Where the line with "open B6KLevelCensusIndexV1 (KIdx kGeo)" appears below, start writing out lines exactly, and finish with the line with "open B9Eq352DivFormLetters (conj", which is included; write out nothing else.

> [DATA EXTRACT]:

== == ==

import Literature.MathematicalPhysics.QuantumFieldTheory.Balaban1983to89.B9SectBL2GFrameCodedY
import Literature.MathematicalPhysics.QuantumFieldTheory.Balaban1983to89.B9SectBQSizesY

/-!
# `Balaban1983to89.B9SectBQSizesL2Y` — THE WEIGHT LETTER `a∕vol` IN BLOCK-`ℓ²` AT NODE 00's LETTERS: the displayed law `L2SizeAb` of gen 14's
# `l2GFrame₇CodedOn` DISCHARGED (`abar2 = b₁`) — a block-DIAGONAL real multiplication letter has the same block-`ℓ²` entries as its sup entries
# (pub-ymgap N06 row 13, G side, `L²` member, first of the four displayed ℓ² letter laws)

T. Bałaban, *Propagators for lattice gauge theories in a background field*, Commun. Math. Phys. **99** (1985) 389–434
[`Balaban1985BackgroundPropagators`, "B9"], (3.24) p. 394, (3.26) p. 395; [4] = T. Bałaban, *Propagators and renormalization transformations for lattice gauge
theories. II*, Commun. Math. Phys. **96** (1984) 223–250 [`Balaban1984PropagatorsII`], (2.20) p. 226, Prop. 2.6 (2.140) p. 247.

statement-level skeleton of published theorems with citation tags; proofs where landed; nothing here is a claim about the Yang–Mills mass gap

WHY THIS FILE (seat dag-n06-c gen 14).  gen 14's `B9SectBL2GFrameCodedY.l2GFrame₇CodedOn` displays four printed letter laws in block-`ℓ²`; the weight letter
`abC = conj b (ab(U) read on fine bonds)` (`abVY = ext ∘ diag(w∕vol) ∘ res`) is multiplication by the real scalar `w_ι∕vol(ι) ≦ b₁ℓ(ι)⁻²` at the representative
bonds and `0` elsewhere, so `conj b abC` is DIAGONAL in the real coordinates: §1 a generic block-`ℓ²` lemma for diagonal real letters (`hasL2Majorant_of_diag`),
§2 `conj_abC_apply` (the diagonal form) and ★ `hasL2Majorant_abC` (`abC ≺₂ 𝟙[a = a′]·b₁·ℓ(a)⁻²`, no `M₂Σ‖b‖` factor), §3 ★★ `l2SizeAb_gFrame₅CodedOn : L2SizeAb
(gFrame₅CodedOn …) b₁` — the binder `haL2` of `l2GFrame₇CodedOn` ∕ `stepL2Pos_KACU_frame_on` supplied.

HONEST SCOPE.  Bookkeeping over NODE 00's DEFINED weight letter; no estimate of [B9] asserted.  COUNT-NEUTRAL; N06 NOT discharged; nothing continuum ∕ OS ∕
mass-gap ∕ Clay.  Cell `pub-ymgap` (HUMAN RULING D-0062), Track A node N06 [B9], row 13, 2026-08-29.
-/

noncomputable section

namespace Literature.MathematicalPhysics.QuantumFieldTheory.Balaban1983to89.B9SectBQSizesL2Y

open B6Ineq2142KLevelV1 (β)
open B6KLevelCensusIndexV1 (KIdx kGeo)
open B6RandomWalk (blockPiece)
open B6RandomWalkL2 (l2n l2n_smul l2n_mono l2n_nonneg HasL2Majorant hasL2Majorant_mono)
open B9Thm34Ext (toB6)
open B9GeoNormsKLevelV1 (geo9K)
open B9Eq352DivFormLetters (conj conj_apply coordEquiv coordEquiv_apply)
open B9PinMembersKLevelV1 (MemberY geo9Y bg9Y)
open B9Eq360DeltaPrimeAY (blkY AfldY)
open B9SectBGpLettersY (GVal blkC)
open B9SectBGpFrameCodedY (codingYx CplxLettersY)
open B9SectBGWordDeltaAY (bondOpCoordsRY bondOpCoordsRY_apply restrictScalars_bondOpCoordsY volY volY_pos abC abVY)
open B9SectBQSizesY (w_div_volY_le bondFunCoordsY_symm_liftY)
open B9SectBGClassLettersY (Reg335PlaqY CplxLettersGY VarParBY)
open B9SectBGFrameCodedY (gFrame₅CodedOn)
open B9SectBL2GFrameCodedY (L2SizeAb)
open B9RWSumsReadsNbr (nbr)
open Node00 (SiteY BlkY FBondY IBondY CfgY SiteParY BondParY repBondY bondCoordsY bondFunCoordsY GpY XY deltaAY deltaPrimeAY extBondY_apply_repBondY
  extBondY_apply_of_not_mem_range resBondY_apply blkY_repBondY_src liftMatY_diagonal_apply)

variable {d ℓ : ℕ} {hd : 1 ≤ d + 1} {hL : Odd (ℓ + 1) ∧ 1 < ℓ + 1} {b₀ b₁ : ℝ}
variable {𝔸 : Type} [NormedRing 𝔸] [NormedAlgebra ℂ 𝔸] [CompleteSpace 𝔸]
variable {ι : Type} [Fintype ι]

/-! ## §1 Diagonal real letters in block-`ℓ²` -/

section Diag

variable {g : B6.Geometry} [DecidableEq g.Site] {X : Type} [Fintype X]

/-- ★ **A DIAGONAL REAL LETTER IS A BLOCK-DIAGONAL BLOCK-`ℓ²` LETTER WITH ITS SUP ENTRIES**: if `(T u)(x) = c(x)·u(x)` with `|c(x)| ≦ K(y(x))` (`K ≧ 0`), then
`T ≺₂ 𝟙[a = a′]·K(a)`. [cite: Balaban1984PropagatorsII, Prop. 2.6 (2.140) p.247, (2.51) p.232, bookkeeping] -/
theorem hasL2Majorant_of_diag (blk : X → g.Site) (T : Module.End ℝ (X → ℝ)) (c : X → ℝ) (K : g.Site → ℝ) (hK : ∀ a, 0 ≤ K a)
    (hT : ∀ u x, T u x = c x * u x) (hc : ∀ x, |c x| ≤ K (blk x)) :
    HasL2Majorant (g := g) blk T (fun a a' => if a = a' then K a else 0) := by
  classical
  intro y y' u hu
  by_cases hyy : y = y'
  · subst hyy
    show _ ≤ (if y = y then K y else 0) * _
    rw [if_pos rfl]
    have hpt : ∀ x, |blockPiece blk y (T u) x| ≤ |(K y • u) x| := by
      intro x
      simp only [blockPiece, Pi.smul_apply, smul_eq_mul]
      split_ifs with hx
      · rw [hT, abs_mul, abs_mul, abs_of_nonneg (hK y)]
        exact mul_le_mul_of_nonneg_right (by rw [← hx]; exact hc x) (abs_nonneg _)
      · rw [abs_zero]; exact abs_nonneg _
    calc l2n (blockPiece blk y (T u)) ≤ l2n (K y • u) := l2n_mono hpt
      _ = K y * l2n u := by rw [l2n_smul, abs_of_nonneg (hK y)]
  · show _ ≤ (if y = y' then K y else 0) * _
    rw [if_neg hyy, zero_mul]
    have h0 : blockPiece blk y (T u) = 0 := by
      funext x
      simp only [blockPiece, Pi.zero_apply]
      split_ifs with hx
      · rw [hT, hu x (by rw [hx]; exact hyy), mul_zero]
      · rfl
    rw [h0]
    have : l2n (0 : X → ℝ) = 0 := by
      have h := l2n_smul (0 : ℝ) (0 : X → ℝ)
      rw [zero_smul, abs_zero, zero_mul] at h
      exact h
    rw [this]

end Diag

/-! ## §2 The weight letter `abC` is diagonal; its block-`ℓ²` majorant -/

section Weight

variable (i : KIdx d ℓ hd hL b₀ b₁) (b : Module.Basis ι ℝ 𝔸) (ιB : BlkY i → IBondY i) {Rr : ℝ} {Hp : Prop} [Fintype (geo9K i).Site]
  [DecidableEq (geo9K i).Site]

open Classical in
/-- the diagonal coefficient of the weight letter read on the coordinate carrier: `w_ι∕vol(ι)` at the representative bond of `ι`, `0` elsewhere.
[cite: Balaban1985BackgroundPropagators, (3.24) p.394, (3.26) p.395, dictionary] -/
def abCoef (q : Fin (d + 1) × SiteY i) : ℝ :=
  if h : (bondCoordsY i).symm q ∈ Set.range (repBondY i) then i.w (Classical.choose h) / volY i (Classical.choose h) else 0

omit [CompleteSpace 𝔸] [Fintype (geo9K i).Site] [DecidableEq (geo9K i).Site] in
/-- ★ `conj b abC` IS DIAGONAL: `(abC u)(q, j) = abCoef(q)·u(q, j)`. [cite: Balaban1985BackgroundPropagators, (3.24) p.394, (3.26) p.395; Balaban1984PropagatorsII, (2.51) p.232] -/
theorem conj_abC_apply (u : (Fin (d + 1) × SiteY i) × ι → ℝ) (p : (Fin (d + 1) × SiteY i) × ι) :
    abC (𝔸 := 𝔸) i b u p = abCoef i p.1 * u p := by
  classical
  have hQ : abC (𝔸 := 𝔸) i b = conj b (bondOpCoordsRY i ((abVY (𝔸 := 𝔸) i).restrictScalars ℝ)) := by
    rw [abC, restrictScalars_bondOpCoordsY]
  rw [hQ, conj_apply, bondOpCoordsRY_apply, LinearMap.restrictScalars_apply, Node00.bondFunCoordsY_apply]
  -- the coordinates of `(coordEquiv b)⁻¹ u` at `p.1` return `u p`
  have hrepr : ∀ r : ℝ, b.repr (((r : ℝ) : ℂ) • (coordEquiv b).symm u p.1) p.2 = r * u p := by
    intro r
    rw [Complex.coe_smul, map_smul, Finsupp.smul_apply, smul_eq_mul]
    congr 1
    have h := congrArg (fun v => v p) (LinearEquiv.apply_symm_apply (coordEquiv b) u)
    simpa [coordEquiv_apply] using h
  by_cases hz : (bondCoordsY i).symm p.1 ∈ Set.range (repBondY i)
  · obtain ⟨κ, hκ⟩ := hz
    have hco : abCoef i p.1 = i.w κ / volY i κ := by
      unfold abCoef
      have hz' : (bondCoordsY i).symm p.1 ∈ Set.range (repBondY i) := ⟨κ, hκ⟩
      rw [dif_pos hz']
      have hc : Classical.choose hz' = κ := Node00.repBondY_injective i ((Classical.choose_spec hz').trans hκ.symm)
      rw [hc]
    rw [hco, ← hκ]
    simp only [abVY, LinearMap.comp_apply, extBondY_apply_repBondY, liftMatY_diagonal_apply, resBondY_apply, Node00.bondFunCoordsY_symm_apply]
    have hq : bondCoordsY i (repBondY i κ) = p.1 := by rw [hκ, Equiv.apply_symm_apply]
    rw [hq]
    exact hrepr _
  · have hco : abCoef i p.1 = 0 := by unfold abCoef; rw [dif_neg hz]
    rw [hco, zero_mul]
    simp only [abVY, LinearMap.comp_apply]
    rw [extBondY_apply_of_not_mem_range i _ hz, map_zero, Finsupp.zero_apply]

omit [NormedRing 𝔸] [NormedAlgebra ℂ 𝔸] [CompleteSpace 𝔸] [Fintype ι] [Fintype (geo9K i).Site] [DecidableEq (geo9K i).Site] in
/-- the diagonal coefficient is at most `b₁·ℓ(y(q))⁻²` (the index band (2.20): `w_ι∕vol(ι) ≦ b₁ℓ(ι)⁻²`, and the representative bond of `ι` lies in `β ι`).
[cite: Balaban1985BackgroundPropagators, (3.24) p.394; Balaban1984PropagatorsII, (2.20) p.226] -/
theorem abs_abCoef_le (hι : ∀ s : BlkY i, β i.hN i.D i.hk (ιB s) = s) (hb₁ : 0 ≤ b₁) (q : Fin (d + 1) × SiteY i) :
    |abCoef i q| ≤ b₁ * ((geo9K i).len (blkC i ιB q.2) ^ 2)⁻¹ := by
  classical
  unfold abCoef
  split_ifs with hz
  · set κ := Classical.choose hz with hκdef
    have hκ : repBondY i κ = (bondCoordsY i).symm q := Classical.choose_spec hz
    have hzeq : q = bondCoordsY i (repBondY i κ) := by rw [hκ, Equiv.apply_symm_apply]
    have hz2 : blkC i ιB q.2 = ιB (β i.hN i.D i.hk κ) := by
      rw [hzeq, Node00.bondCoordsY_apply]
      show ιB (blkY i (B6GlobalChartV1.boxEquiv i.hN (repBondY i κ).src)) = _
      rw [blkY_repBondY_src]
    have hlen : (geo9K i).len (blkC i ιB q.2) = (geo9K i).len κ := by
      rw [hz2]; exact Node00.OpsYRead342.geo9K_len_congr i (hι _)
    rw [abs_of_nonneg (div_nonneg (i.hw κ).le (volY_pos i κ).le), hlen]
    exact w_div_volY_le i κ
  · rw [abs_zero]
    exact mul_nonneg hb₁ (inv_nonneg.2 (sq_nonneg _))

omit [CompleteSpace 𝔸] in
/-- ★ **THE BLOCK-DIAGONAL BLOCK-`ℓ²` MAJORANT OF THE WEIGHT LETTER `ab`**: `abC b ≺₂ 𝟙[a = a′]·b₁·ℓ(a)⁻²` (a diagonal real letter: the `ℓ²` entries are the
sup entries, no coordinate constant). [cite: Balaban1985BackgroundPropagators, (3.24) p.394, (3.26) p.395; Balaban1984PropagatorsII, Prop. 2.6 (2.140) p.247] -/
theorem hasL2Majorant_abC (hι : ∀ s : BlkY i, β i.hN i.D i.hk (ιB s) = s) (hb₁ : 0 ≤ b₁) :
    HasL2Majorant (g := toB6 (geo9K i) Rr Hp) (fun q : (Fin (d + 1) × SiteY i) × ι => blkC i ιB q.1.2) (abC (𝔸 := 𝔸) i b)
      (fun a a' : (geo9K i).Site => if a = a' then b₁ * ((geo9K i).len a ^ 2)⁻¹ else 0) := by
  letI : DecidableEq (toB6 (geo9K i) Rr Hp).Site := ‹DecidableEq (geo9K i).Site›
  exact hasL2Majorant_of_diag (g := toB6 (geo9K i) Rr Hp) (fun q : (Fin (d + 1) × SiteY i) × ι => blkC i ιB q.1.2) _
    (fun p => abCoef i p.1) (fun a => b₁ * ((geo9K i).len a ^ 2)⁻¹) (fun a => mul_nonneg hb₁ (inv_nonneg.2 (sq_nonneg _)))
    (conj_abC_apply i b) (fun p => abs_abCoef_le i ιB hι hb₁ p.1)

end Weight

/-! ## §3 ★★ The displayed law `L2SizeAb` of the `L²` frame instance, supplied -/

section Instance

variable {Mstar : ℕ} [NormOneClass 𝔸] [FiniteDimensional ℝ 𝔸] {J : Type} (f : J → MemberY d ℓ hd hL b₀ b₁ Mstar)
  [∀ x : MemberY d ℓ hd hL b₀ b₁ Mstar, Fintype (geo9Y x).Site]
  [instDS : ∀ x : MemberY d ℓ hd hL b₀ b₁ Mstar, DecidableEq (geo9Y x).Site] [instNE : ∀ x : MemberY d ℓ hd hL b₀ b₁ Mstar, Nonempty (geo9Y x).Site]
  (c35 : ℝ) (G : Subgroup 𝔸ˣ) (par : ∀ j : J, SiteParY 𝔸 (f j).toKIdx) (parB : ∀ j : J, BondParY 𝔸 (f j).toKIdx)
  [DecidableEq ι] (b : Module.Basis ι ℝ 𝔸) (ιB : ∀ j : J, BlkY (f j).toKIdx → IBondY (f j).toKIdx)
  (C37 C38 : ∀ j : J, ℝ → CfgY 𝔸 (f j).toKIdx → AfldY 𝔸 (f j).toKIdx → Prop)

omit instNE in
/-- ★★ **THE DISPLAYED LAW `L2SizeAb` OF `l2GFrame₇CodedOn` HOLDS WITH `abar2 = b₁`** (the binder `haL2` of `stepL2Pos_KACU_frame_on` supplied).
[cite: Balaban1985BackgroundPropagators, (3.24) p.394, (3.26) p.395; Balaban1984PropagatorsII, (2.20) p.226, Prop. 2.6 (2.140) p.247] -/
theorem l2SizeAb_gFrame₅CodedOn (hι : ∀ (j : J) (s : BlkY (f j).toKIdx), β (f j).toKIdx.hN (f j).toKIdx.D (f j).toKIdx.hk (ιB j s) = s)
    (hG1 : ∀ u : 𝔸ˣ, u ∈ G → ‖(u : 𝔸)‖ ≤ 1) (hpar : ∀ j (U : CfgY 𝔸 (f j).toKIdx), GVal G (f j).toKIdx U → ∀ z w, par j U z w ∈ G)
    (hunit : ∀ j (U : CfgY 𝔸 (f j).toKIdx), GVal G (f j).toKIdx U → IsUnit (deltaPrimeAY (f j).toKIdx (par j) U))
    (M₂ : ℝ) (hM₂ : 0 ≤ M₂) (hrepr : ∀ (v : 𝔸) (j : ι), |b.repr v j| ≤ M₂ * ‖v‖) (hcR : 0 < M₂ * ∑ j, ‖b j‖)
    (Cq : ℝ) (hCq : 0 ≤ Cq) (hC37 : ∀ j β' U a, C37 j β' U a → GVal G (f j).toKIdx U ∧ CplxLettersY G (f j) (par j) (ιB j) Cq β' U a)
    (MInv aInv aW : ℝ) (hMInv : 0 < MInv) (haInv : 0 < aInv) (haW : 0 < aW)
    (hunitX : ∀ j (U : CfgY 𝔸 (f j).toKIdx), GVal G (f j).toKIdx U → IsUnit (XY (f j).toKIdx (par j) (GpY (f j).toKIdx (par j)) U))
    (hsym : ∀ j (U : CfgY 𝔸 (f j).toKIdx) (z w : SiteY (f j).toKIdx), par j U z w = (par j U w z)⁻¹)
    (hunitA : ∀ j (U : CfgY 𝔸 (f j).toKIdx), GVal G (f j).toKIdx U → IsUnit (deltaAY (f j).toKIdx (par j) (parB j) (GpY (f j).toKIdx (par j)) U))
    (hparB : ∀ j (U : CfgY 𝔸 (f j).toKIdx), GVal G (f j).toKIdx U → ∀ y f', parB j U y f' ∈ G) (hb₁ : 0 ≤ b₁)
    (C₀ : ℝ) (hC₀ : 0 ≤ C₀)
    (hreg335P : ∀ j (α₀ : ℝ) (U : CfgY 𝔸 (f j).toKIdx), MInv ≤ (geo9Y (f j)).M → 0 < α₀ → (geo9Y (f j)).M * α₀ ≤ aInv →
      (bg9Y 𝔸 G (f j)).Reg335 c35 α₀ U → Reg335PlaqY G (f j) (ιB j) C₀ U)
    (hC37G : ∀ j β' U a, C37 j β' U a → CplxLettersGY G (f j) (ιB j) β' U a)
    (cVar : ℝ) (hcVar : 0 ≤ cVar) (hvarB : ∀ j β' U a, C37 j β' U a → VarParBY (f j).toKIdx (parB j) cVar β' U a)
    (hMd : 2 * ((d : ℝ) + 1) < MInv) (mN : ℕ) (hnbr : ∀ (j : J) (y' : IBondY (f j).toKIdx), (nbr (geo9Y (f j)) (2 * ((d : ℝ) + 1)) y').card ≤ mN) :
    L2SizeAb (gFrame₅CodedOn f c35 G par parB b ιB C37 C38 hι hG1 hpar hunit M₂ hM₂ hrepr hcR Cq hCq hC37 MInv aInv aW hMInv haInv haW hunitX hsym hunitA hparB hb₁ C₀
      hC₀ hreg335P hC37G cVar hcVar hvarB hMd mN hnbr) b₁ := by
  intro j
  letI : Fintype (geo9K (f j).toKIdx).Site := ‹∀ x : MemberY d ℓ hd hL b₀ b₁ Mstar, Fintype (geo9Y x).Site› (f j)
  letI : DecidableEq (geo9K (f j).toKIdx).Site := instDS (f j)
  exact hasL2Majorant_abC (Rr := 0) (Hp := True) (f j).toKIdx b (ιB j) (hι j) hb₁

end Instance

end Literature.MathematicalPhysics.QuantumFieldTheory.Balaban1983to89.B9SectBQSizesL2Y

end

== == ==

> [RESULT FOR THIS TASK]:
open B6KLevelCensusIndexV1 (KIdx kGeo)
open B6RandomWalk (blockPiece)
open B6RandomWalkL2 (l2n l2n_smul l2n_mono l2n_nonneg HasL2Majorant hasL2Majorant_mono)
open B9Thm34Ext (toB6)
open B9GeoNormsKLevelV1 (geo9K)
open B9Eq352DivFormLetters (conj conj_apply coordEquiv coordEquiv_apply)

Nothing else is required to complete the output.